**Provided records:**
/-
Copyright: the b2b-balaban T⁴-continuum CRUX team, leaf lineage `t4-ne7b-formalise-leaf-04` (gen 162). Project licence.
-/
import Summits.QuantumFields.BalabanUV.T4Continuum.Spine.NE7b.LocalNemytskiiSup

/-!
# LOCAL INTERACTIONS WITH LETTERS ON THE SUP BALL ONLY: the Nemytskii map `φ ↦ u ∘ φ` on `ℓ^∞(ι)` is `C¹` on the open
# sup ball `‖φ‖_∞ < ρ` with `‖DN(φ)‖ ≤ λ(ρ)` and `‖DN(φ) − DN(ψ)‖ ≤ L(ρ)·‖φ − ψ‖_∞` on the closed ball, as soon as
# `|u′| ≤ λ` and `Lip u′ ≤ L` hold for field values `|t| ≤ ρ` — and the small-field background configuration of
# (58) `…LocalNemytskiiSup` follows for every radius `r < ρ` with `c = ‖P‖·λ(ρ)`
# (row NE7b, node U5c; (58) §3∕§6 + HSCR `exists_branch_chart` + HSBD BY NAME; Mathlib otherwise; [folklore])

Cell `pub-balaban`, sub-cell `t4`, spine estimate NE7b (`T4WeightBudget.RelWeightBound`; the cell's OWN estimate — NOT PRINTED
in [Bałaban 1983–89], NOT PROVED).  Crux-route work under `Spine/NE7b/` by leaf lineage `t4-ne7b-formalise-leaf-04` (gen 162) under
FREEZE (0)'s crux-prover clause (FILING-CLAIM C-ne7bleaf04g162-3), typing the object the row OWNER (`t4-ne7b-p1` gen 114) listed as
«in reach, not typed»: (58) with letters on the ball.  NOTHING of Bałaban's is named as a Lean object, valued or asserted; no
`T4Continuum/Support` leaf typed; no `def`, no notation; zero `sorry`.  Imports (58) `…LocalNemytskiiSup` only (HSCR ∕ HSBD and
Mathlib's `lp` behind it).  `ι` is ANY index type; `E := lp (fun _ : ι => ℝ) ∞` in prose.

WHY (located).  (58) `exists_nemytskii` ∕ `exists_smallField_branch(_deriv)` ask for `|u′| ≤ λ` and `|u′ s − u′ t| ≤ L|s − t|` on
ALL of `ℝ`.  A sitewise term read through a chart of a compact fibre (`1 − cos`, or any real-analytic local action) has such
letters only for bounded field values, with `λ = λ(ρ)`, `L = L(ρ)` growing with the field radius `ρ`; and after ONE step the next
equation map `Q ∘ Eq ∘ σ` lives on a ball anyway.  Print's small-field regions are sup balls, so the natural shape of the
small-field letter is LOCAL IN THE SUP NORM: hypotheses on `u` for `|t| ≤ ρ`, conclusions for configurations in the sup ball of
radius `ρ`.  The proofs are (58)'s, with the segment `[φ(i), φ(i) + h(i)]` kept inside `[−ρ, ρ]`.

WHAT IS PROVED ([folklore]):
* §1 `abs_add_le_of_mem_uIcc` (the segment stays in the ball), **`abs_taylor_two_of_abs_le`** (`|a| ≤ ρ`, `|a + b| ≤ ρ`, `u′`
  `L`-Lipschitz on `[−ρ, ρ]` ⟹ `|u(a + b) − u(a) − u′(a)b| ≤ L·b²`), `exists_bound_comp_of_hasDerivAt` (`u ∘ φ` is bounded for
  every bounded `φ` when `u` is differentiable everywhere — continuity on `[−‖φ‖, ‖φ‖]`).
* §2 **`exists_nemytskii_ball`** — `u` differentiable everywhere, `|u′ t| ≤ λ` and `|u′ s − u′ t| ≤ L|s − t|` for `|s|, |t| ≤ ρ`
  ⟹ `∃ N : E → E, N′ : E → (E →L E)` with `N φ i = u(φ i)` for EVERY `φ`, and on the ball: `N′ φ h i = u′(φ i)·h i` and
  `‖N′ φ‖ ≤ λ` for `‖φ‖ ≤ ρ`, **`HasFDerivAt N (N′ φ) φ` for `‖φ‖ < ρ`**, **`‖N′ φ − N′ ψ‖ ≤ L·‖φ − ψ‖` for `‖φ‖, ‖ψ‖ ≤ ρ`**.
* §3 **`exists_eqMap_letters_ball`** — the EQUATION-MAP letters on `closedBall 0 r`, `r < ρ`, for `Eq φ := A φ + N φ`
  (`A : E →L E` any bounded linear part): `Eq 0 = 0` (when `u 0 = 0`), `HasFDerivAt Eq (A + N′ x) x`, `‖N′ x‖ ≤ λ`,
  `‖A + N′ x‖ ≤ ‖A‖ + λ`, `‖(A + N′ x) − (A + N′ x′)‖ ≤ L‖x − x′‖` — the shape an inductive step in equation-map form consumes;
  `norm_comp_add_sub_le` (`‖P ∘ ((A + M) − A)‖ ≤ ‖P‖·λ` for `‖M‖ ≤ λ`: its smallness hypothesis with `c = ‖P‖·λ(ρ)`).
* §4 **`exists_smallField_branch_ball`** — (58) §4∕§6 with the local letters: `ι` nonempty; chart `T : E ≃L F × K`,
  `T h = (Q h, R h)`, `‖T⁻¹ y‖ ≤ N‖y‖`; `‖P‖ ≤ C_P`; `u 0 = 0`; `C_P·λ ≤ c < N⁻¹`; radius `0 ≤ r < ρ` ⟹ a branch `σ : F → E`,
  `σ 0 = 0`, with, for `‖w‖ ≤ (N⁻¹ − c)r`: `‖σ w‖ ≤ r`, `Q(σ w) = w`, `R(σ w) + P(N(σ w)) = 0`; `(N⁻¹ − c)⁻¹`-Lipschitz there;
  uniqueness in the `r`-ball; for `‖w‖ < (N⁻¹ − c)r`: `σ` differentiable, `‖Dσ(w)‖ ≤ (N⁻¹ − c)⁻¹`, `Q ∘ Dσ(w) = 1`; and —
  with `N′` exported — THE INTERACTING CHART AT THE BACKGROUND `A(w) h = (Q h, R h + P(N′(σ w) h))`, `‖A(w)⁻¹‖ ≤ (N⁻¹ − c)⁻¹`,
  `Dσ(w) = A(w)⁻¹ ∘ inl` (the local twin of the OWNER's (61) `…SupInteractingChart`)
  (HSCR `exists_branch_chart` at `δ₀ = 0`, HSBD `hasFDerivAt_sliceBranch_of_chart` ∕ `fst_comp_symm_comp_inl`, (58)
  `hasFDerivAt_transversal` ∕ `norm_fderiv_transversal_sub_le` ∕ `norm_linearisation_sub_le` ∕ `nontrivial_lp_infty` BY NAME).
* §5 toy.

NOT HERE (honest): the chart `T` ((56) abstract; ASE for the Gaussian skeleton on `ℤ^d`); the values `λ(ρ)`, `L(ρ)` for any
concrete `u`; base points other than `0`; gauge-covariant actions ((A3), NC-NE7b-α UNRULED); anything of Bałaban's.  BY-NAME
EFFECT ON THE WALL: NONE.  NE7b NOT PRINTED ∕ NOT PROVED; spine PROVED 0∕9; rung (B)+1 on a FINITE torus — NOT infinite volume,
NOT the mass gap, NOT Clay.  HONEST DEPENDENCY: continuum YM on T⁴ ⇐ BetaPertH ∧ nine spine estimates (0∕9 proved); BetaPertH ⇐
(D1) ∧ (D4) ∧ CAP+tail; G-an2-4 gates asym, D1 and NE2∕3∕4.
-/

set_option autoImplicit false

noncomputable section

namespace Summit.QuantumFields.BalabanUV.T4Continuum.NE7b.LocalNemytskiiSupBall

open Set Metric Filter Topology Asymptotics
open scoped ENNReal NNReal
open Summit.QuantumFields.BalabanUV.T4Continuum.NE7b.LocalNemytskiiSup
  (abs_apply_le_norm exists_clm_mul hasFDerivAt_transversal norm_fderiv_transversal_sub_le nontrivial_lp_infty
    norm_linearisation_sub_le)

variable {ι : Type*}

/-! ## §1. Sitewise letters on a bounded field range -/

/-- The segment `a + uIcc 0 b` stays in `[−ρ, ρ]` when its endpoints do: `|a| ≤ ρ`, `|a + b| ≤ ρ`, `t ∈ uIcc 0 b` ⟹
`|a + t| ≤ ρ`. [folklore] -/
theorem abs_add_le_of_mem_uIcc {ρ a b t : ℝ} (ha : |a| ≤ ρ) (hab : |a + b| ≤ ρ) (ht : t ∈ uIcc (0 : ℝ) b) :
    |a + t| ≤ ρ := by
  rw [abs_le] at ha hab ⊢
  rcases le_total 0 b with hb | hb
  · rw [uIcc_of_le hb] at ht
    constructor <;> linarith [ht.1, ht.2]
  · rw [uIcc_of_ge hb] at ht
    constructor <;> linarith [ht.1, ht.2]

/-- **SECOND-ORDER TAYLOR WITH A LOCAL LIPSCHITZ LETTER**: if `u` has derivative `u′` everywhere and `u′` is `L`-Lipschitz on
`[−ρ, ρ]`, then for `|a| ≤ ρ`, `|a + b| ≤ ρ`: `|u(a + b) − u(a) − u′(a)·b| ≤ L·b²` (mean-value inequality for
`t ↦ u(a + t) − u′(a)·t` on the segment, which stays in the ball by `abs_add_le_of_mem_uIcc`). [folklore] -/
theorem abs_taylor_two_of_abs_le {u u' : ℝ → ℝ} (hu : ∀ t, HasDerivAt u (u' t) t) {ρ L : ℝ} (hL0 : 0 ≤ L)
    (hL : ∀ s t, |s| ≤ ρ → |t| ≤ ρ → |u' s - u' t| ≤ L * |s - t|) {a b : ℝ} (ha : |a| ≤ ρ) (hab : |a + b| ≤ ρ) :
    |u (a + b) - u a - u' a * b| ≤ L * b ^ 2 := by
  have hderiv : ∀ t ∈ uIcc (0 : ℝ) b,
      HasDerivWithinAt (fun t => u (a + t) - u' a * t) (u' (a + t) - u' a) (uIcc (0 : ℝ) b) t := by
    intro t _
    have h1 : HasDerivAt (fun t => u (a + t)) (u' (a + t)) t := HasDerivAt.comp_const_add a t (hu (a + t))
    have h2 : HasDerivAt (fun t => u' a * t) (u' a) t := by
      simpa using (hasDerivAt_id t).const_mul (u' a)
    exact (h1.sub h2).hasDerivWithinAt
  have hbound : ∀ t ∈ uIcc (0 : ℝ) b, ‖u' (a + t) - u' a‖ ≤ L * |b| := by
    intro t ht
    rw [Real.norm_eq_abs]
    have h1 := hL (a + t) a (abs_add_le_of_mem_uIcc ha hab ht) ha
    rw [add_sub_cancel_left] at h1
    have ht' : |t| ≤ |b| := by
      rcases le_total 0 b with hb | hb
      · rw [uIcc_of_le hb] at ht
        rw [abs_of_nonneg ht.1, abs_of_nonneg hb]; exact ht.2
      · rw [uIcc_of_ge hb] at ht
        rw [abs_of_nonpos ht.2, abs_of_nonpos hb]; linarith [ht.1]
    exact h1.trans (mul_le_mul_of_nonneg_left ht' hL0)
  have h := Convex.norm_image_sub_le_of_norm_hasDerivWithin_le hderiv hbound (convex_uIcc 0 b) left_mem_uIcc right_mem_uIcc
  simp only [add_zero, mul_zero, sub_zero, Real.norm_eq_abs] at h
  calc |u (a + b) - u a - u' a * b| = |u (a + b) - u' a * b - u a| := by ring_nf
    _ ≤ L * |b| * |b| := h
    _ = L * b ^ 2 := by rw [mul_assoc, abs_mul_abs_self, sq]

**Your objective:** Return every line from the records above that holds the word "PRINTED".

**Written reply:**
Cell `pub-balaban`, sub-cell `t4`, spine estimate NE7b (`T4WeightBudget.RelWeightBound`; the cell's OWN estimate — NOT PRINTED
EFFECT ON THE WALL: NONE.  NE7b NOT PRINTED ∕ NOT PROVED; spine PROVED 0∕9; rung (B)+1 on a FINITE torus — NOT infinite volume,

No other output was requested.